[Task inputs]
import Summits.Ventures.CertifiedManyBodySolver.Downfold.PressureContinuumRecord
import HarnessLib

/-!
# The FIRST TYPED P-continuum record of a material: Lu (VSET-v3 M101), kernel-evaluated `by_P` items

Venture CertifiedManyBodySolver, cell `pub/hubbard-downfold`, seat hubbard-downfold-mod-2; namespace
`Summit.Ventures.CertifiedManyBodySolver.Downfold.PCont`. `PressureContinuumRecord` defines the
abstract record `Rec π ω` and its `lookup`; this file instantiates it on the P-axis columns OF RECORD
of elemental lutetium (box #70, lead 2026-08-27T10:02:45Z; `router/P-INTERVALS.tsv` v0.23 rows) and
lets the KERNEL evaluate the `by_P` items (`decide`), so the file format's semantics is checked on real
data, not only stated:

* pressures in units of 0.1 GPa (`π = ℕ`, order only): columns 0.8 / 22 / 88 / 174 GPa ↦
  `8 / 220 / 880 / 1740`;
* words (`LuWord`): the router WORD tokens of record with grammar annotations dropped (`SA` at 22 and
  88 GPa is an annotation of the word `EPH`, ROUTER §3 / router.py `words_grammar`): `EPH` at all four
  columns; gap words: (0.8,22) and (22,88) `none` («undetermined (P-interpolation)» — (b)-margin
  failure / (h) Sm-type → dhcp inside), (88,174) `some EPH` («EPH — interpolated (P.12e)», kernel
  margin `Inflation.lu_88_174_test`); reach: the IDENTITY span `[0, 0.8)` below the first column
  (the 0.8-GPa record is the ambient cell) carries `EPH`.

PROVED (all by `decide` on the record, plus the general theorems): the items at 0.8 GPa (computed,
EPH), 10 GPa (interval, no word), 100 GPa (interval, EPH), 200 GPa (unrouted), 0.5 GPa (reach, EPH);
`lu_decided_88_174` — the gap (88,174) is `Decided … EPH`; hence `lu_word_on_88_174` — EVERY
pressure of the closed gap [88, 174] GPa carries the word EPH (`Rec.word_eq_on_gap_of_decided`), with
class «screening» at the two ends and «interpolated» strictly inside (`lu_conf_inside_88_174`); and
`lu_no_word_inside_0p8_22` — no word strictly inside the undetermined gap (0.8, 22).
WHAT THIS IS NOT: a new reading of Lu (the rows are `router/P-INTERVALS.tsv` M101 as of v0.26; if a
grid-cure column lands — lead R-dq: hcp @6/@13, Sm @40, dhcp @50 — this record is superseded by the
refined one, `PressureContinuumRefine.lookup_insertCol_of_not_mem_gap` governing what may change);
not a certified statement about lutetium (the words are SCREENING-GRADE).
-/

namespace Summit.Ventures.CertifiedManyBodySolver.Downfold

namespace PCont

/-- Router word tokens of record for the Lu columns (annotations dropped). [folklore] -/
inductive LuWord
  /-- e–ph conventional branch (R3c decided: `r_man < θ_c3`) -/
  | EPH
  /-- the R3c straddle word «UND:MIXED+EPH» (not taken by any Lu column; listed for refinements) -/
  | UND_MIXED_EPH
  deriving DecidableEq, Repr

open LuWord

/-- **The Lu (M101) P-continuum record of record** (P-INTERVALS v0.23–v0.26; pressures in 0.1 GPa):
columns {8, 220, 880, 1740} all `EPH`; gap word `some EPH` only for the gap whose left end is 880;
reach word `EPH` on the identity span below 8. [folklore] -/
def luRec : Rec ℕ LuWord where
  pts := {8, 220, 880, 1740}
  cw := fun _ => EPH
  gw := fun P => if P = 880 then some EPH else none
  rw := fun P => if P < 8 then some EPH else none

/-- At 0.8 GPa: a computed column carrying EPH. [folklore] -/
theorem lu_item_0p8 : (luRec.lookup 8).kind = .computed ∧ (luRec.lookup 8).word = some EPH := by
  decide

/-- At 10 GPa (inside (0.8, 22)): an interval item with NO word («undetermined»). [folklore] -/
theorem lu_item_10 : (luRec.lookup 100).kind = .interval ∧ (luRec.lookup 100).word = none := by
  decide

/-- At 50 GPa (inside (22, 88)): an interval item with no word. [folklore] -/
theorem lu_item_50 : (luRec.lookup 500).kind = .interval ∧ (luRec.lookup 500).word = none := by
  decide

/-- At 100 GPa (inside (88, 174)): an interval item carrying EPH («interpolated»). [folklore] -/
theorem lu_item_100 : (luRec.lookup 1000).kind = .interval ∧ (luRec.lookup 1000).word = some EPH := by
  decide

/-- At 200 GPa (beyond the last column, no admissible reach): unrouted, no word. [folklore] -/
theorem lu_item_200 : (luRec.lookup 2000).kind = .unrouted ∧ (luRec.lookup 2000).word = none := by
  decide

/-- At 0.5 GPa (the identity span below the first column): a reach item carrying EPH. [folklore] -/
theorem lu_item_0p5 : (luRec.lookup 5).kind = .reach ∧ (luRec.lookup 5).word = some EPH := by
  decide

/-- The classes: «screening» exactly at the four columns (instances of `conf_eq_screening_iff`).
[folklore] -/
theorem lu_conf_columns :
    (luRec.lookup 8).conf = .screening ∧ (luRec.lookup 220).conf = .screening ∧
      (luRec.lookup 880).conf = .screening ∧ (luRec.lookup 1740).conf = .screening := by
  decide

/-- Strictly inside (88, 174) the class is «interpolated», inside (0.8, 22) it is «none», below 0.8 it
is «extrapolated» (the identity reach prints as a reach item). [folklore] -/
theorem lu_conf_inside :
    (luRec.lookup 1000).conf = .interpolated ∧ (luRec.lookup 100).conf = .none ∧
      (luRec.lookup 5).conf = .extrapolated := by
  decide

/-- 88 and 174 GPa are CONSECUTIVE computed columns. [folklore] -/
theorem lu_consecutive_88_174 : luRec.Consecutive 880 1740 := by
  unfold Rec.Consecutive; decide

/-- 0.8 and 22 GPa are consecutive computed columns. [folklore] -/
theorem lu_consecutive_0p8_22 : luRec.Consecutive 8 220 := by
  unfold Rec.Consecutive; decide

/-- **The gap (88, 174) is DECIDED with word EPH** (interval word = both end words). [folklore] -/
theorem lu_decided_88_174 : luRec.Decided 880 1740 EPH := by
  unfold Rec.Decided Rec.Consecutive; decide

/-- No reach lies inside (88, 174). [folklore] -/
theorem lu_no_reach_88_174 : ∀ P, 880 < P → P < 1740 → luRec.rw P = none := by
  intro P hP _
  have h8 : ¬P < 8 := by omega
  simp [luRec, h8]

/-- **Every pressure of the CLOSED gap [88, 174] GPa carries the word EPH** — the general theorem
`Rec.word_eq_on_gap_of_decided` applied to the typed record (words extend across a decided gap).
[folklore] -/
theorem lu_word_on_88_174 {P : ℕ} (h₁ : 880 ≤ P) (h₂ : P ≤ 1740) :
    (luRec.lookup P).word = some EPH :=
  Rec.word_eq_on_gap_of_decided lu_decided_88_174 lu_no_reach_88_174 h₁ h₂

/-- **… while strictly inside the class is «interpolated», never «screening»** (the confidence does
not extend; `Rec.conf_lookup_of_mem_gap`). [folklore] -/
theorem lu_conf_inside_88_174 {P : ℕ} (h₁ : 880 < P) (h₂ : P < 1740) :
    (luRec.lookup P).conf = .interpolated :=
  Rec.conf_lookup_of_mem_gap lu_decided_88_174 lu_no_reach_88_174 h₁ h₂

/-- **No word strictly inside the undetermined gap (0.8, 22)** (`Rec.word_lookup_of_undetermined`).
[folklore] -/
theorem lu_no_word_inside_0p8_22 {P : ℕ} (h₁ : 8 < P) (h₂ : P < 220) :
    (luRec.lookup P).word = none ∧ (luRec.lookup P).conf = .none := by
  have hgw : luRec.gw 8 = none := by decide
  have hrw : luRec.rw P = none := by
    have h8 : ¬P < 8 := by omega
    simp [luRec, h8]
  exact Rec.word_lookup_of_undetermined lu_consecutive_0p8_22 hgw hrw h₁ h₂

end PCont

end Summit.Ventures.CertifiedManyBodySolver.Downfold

[What the task asks]
Repeat the records above line by line, from the first line through the line that contains "of elemental lutetium".

[Answer to this task]
import Summits.Ventures.CertifiedManyBodySolver.Downfold.PressureContinuumRecord
import HarnessLib

/-!
# The FIRST TYPED P-continuum record of a material: Lu (VSET-v3 M101), kernel-evaluated `by_P` items

Venture CertifiedManyBodySolver, cell `pub/hubbard-downfold`, seat hubbard-downfold-mod-2; namespace
`Summit.Ventures.CertifiedManyBodySolver.Downfold.PCont`. `PressureContinuumRecord` defines the
abstract record `Rec π ω` and its `lookup`; this file instantiates it on the P-axis columns OF RECORD
of elemental lutetium (box #70, lead 2026-08-27T10:02:45Z; `router/P-INTERVALS.tsv` v0.23 rows) and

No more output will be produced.